=== Task instructions ===
Report each line of the data below in which "Lange" appears.

Exercise material below:

import Literature.AlgebraicGeometry.ModuliOfAbelianVarieties.SiegelFamilyHeckeCorrespondenceDegreeBound
import Literature.AlgebraicGeometry.ModuliOfAbelianVarieties.SiegelFamilyHeckeCorrespondenceSquareStrata
import HarnessLib

/-!
# `deg T(n) ≤ ∏_{p^e ∥ n} (deg T(p))^e` for every `n ≥ 1`, with equality IF AND ONLY IF `n` is squarefree (`g ≥ 1`): the
# number of Lagrangian subgroups of `X_{Z'}[n]` is bounded by the multiplicative function `n ↦ ∏_{p^e ∥ n} (∏_{i=1}^{g}(pⁱ + 1))^e`

Layer `Literature/AlgebraicGeometry/ModuliOfAbelianVarieties`, namespace
`Literature.AlgebraicGeometry.ModuliOfAbelianVarieties.SiegelModuli`; lane `lit-hodgefound` (Track 2, Layer A4), seat
`lit-hodgefound-skel-4` (generation 56), row A4-206 of `run/shared/lean/pub/lit-hodgefound/SKELETON.md`.  Sequel of rows
A4-205 (`SiegelFamilyHeckeCorrespondenceDegreeBound`: `#Lag X_{Z'}[pn] ≤ ∏(pⁱ + 1) · #Lag X_{Z'}[n]`, strict at `n = p`) and
A4-200 (`SiegelFamilyHeckeCorrespondenceDegreeSquarefree`: `#Lag X_{Z'}[n] = ∏_{p ∣ n} ∏ (pⁱ + 1)` for squarefree `n`).
The bound is written with Mathlib's `Nat.factorization` as the `Finsupp.prod`
`n.factorization.prod (q, e) ↦ (∏_{i=1}^{g}(qⁱ + 1))^e`.  Consumed BY NAME: A4-200 `natCard_isLagrangian_eq_one` ∕
`natCard_isLagrangian_eq_prod_primeFactors`, A4-205 `natCard_isLagrangian_mul_le` ∕ `natCard_isLagrangian_sq_lt_sq`, A4-155
`isLagrangian_iff_exists_isIsogeny_ker_eq`, A4-153 `isLagrangian_ker_of_eq_smul`, A4-196 `mul_div_mem_heckeSet`, A4-198
`natCard_isLagrangian_ge_ker_eq_natCard_isLagrangian` ∕ `finite_isLagrangian`, A4-204′ `exists_mem_heckeSet_factor`,
Mathlib's `Nat.factorization_mul`, `Nat.Prime.factorization`, `Finsupp.prod_add_index'`, `Nat.factorization_eq_one_of_squarefree`,
`Nat.strong_induction_on`, `Nat.minFac_prime`.  THEOREMS ONLY (D-0026: no definition, no instance, no named fact; net debt `0`).

## Sources, verbatim

* A. N. Andrianov, V. G. Zhuravlev, *Modular Forms and Hecke Operators* (1995) [held text
  `book:andrianov2015-modular-forms-hecke-operators`], Ch. 3 §1.1 (1.8), Lemma 1.5 (p0098 L38 – p0099 L13) (the index
  `μ` is multiplicative on products of double cosets); §3 (3.20), Lemma 3.10 (p0137 L34–L48) («`T(m)T(m') = T(mm')` if
  `(m, m') = 1`»); §4 (4.80) (p0177 L22–L27) («`T(p)² = Σ a_i T_i(p²)` … `a_0 > 0`»).
* G. van der Geer, *Siegel modular forms and their applications* (2008), §16 (p0253 L21).
* H. Lange, *Abelian Varieties over the Complex Numbers* (2023), §1.1.2 Prop. 1.1.13 (b) (p0022), §2.7.1 Cor. 2.7.3 (a) (p0149).

DEVIATION (said once).  The sources print the exact index calculus of the Hecke ring; this file only assembles the
kernel-count inequality of row A4-205 along the prime factorisation of `n` into the bound
`#Lag X_{Z'}[n] ≤ ∏_{p^e ∥ n} (∏_{i=1}^{g}(pⁱ + 1))^e`, attained for squarefree `n` (row A4-200) and missed at every
non-squarefree `n` when `g ≥ 1` (§2, appended as row A4-206′: over each member of `T(m)(Z')` lie `#Lag X_{Z₁}[p²] <
(deg T(p))²` members of `T(p²m)(Z')`, rows A4-198 ∕ 205); the exact values for non-squarefree `n` are not claimed.

## What is proved

* **`natCard_isLagrangian_le_factorization_prod`** (`#Lag X_{Z'}[n] ≤ n.factorization.prod (q, e) ↦ (∏ (qⁱ + 1))^e` for every
  `n ≥ 1`), **`natCard_isLagrangian_eq_factorization_prod_of_squarefree`** (equality for squarefree `n`),
  `natCard_isLagrangian_lt_factorization_prod_sq` (`g ≥ 1`: strict for `n = p²`).
* §2 (`g ≥ 1`, appended as row A4-206′): **`natCard_isLagrangian_sq_mul_lt`** (`#Lag X_{Z'}[p²m] < (∏ (pⁱ + 1))² · #Lag X_{Z'}[m]`
  for every `m ≥ 1`), **`natCard_isLagrangian_lt_factorization_prod_of_not_squarefree`**,
  **`natCard_isLagrangian_eq_factorization_prod_iff`** (`#Lag X_{Z'}[n] = ∏_{p^e ∥ n} (∏ (pⁱ + 1))^e ⟺ n` squarefree).

## References

* [AndrianovZhuravlev2015] A. N. Andrianov, V. G. Zhuravlev, *Modular Forms and Hecke Operators*, AMS (1995), Ch. 3 §1.1
  (1.8), Lemma 1.5 (p0098–p0099), §3 (3.20), Lemma 3.10 (p0137), §4 (4.80) (p0177).
* [vanderGeer2008] G. van der Geer, in *The 1-2-3 of Modular Forms*, Springer (2008), §16 (p. 253 L21).
* [Lange2023AbelianVarietiesComplex] H. Lange, Springer (2023), §1.1.2 Prop. 1.1.13 (p0022), §2.7.1 Cor. 2.7.3 (a) (p0149).
-/

noncomputable section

End of Exercise material.

=== Solved problem ===
* H. Lange, *Abelian Varieties over the Complex Numbers* (2023), §1.1.2 Prop. 1.1.13 (b) (p0022), §2.7.1 Cor. 2.7.3 (a) (p0149).
* [Lange2023AbelianVarietiesComplex] H. Lange, Springer (2023), §1.1.2 Prop. 1.1.13 (p0022), §2.7.1 Cor. 2.7.3 (a) (p0149).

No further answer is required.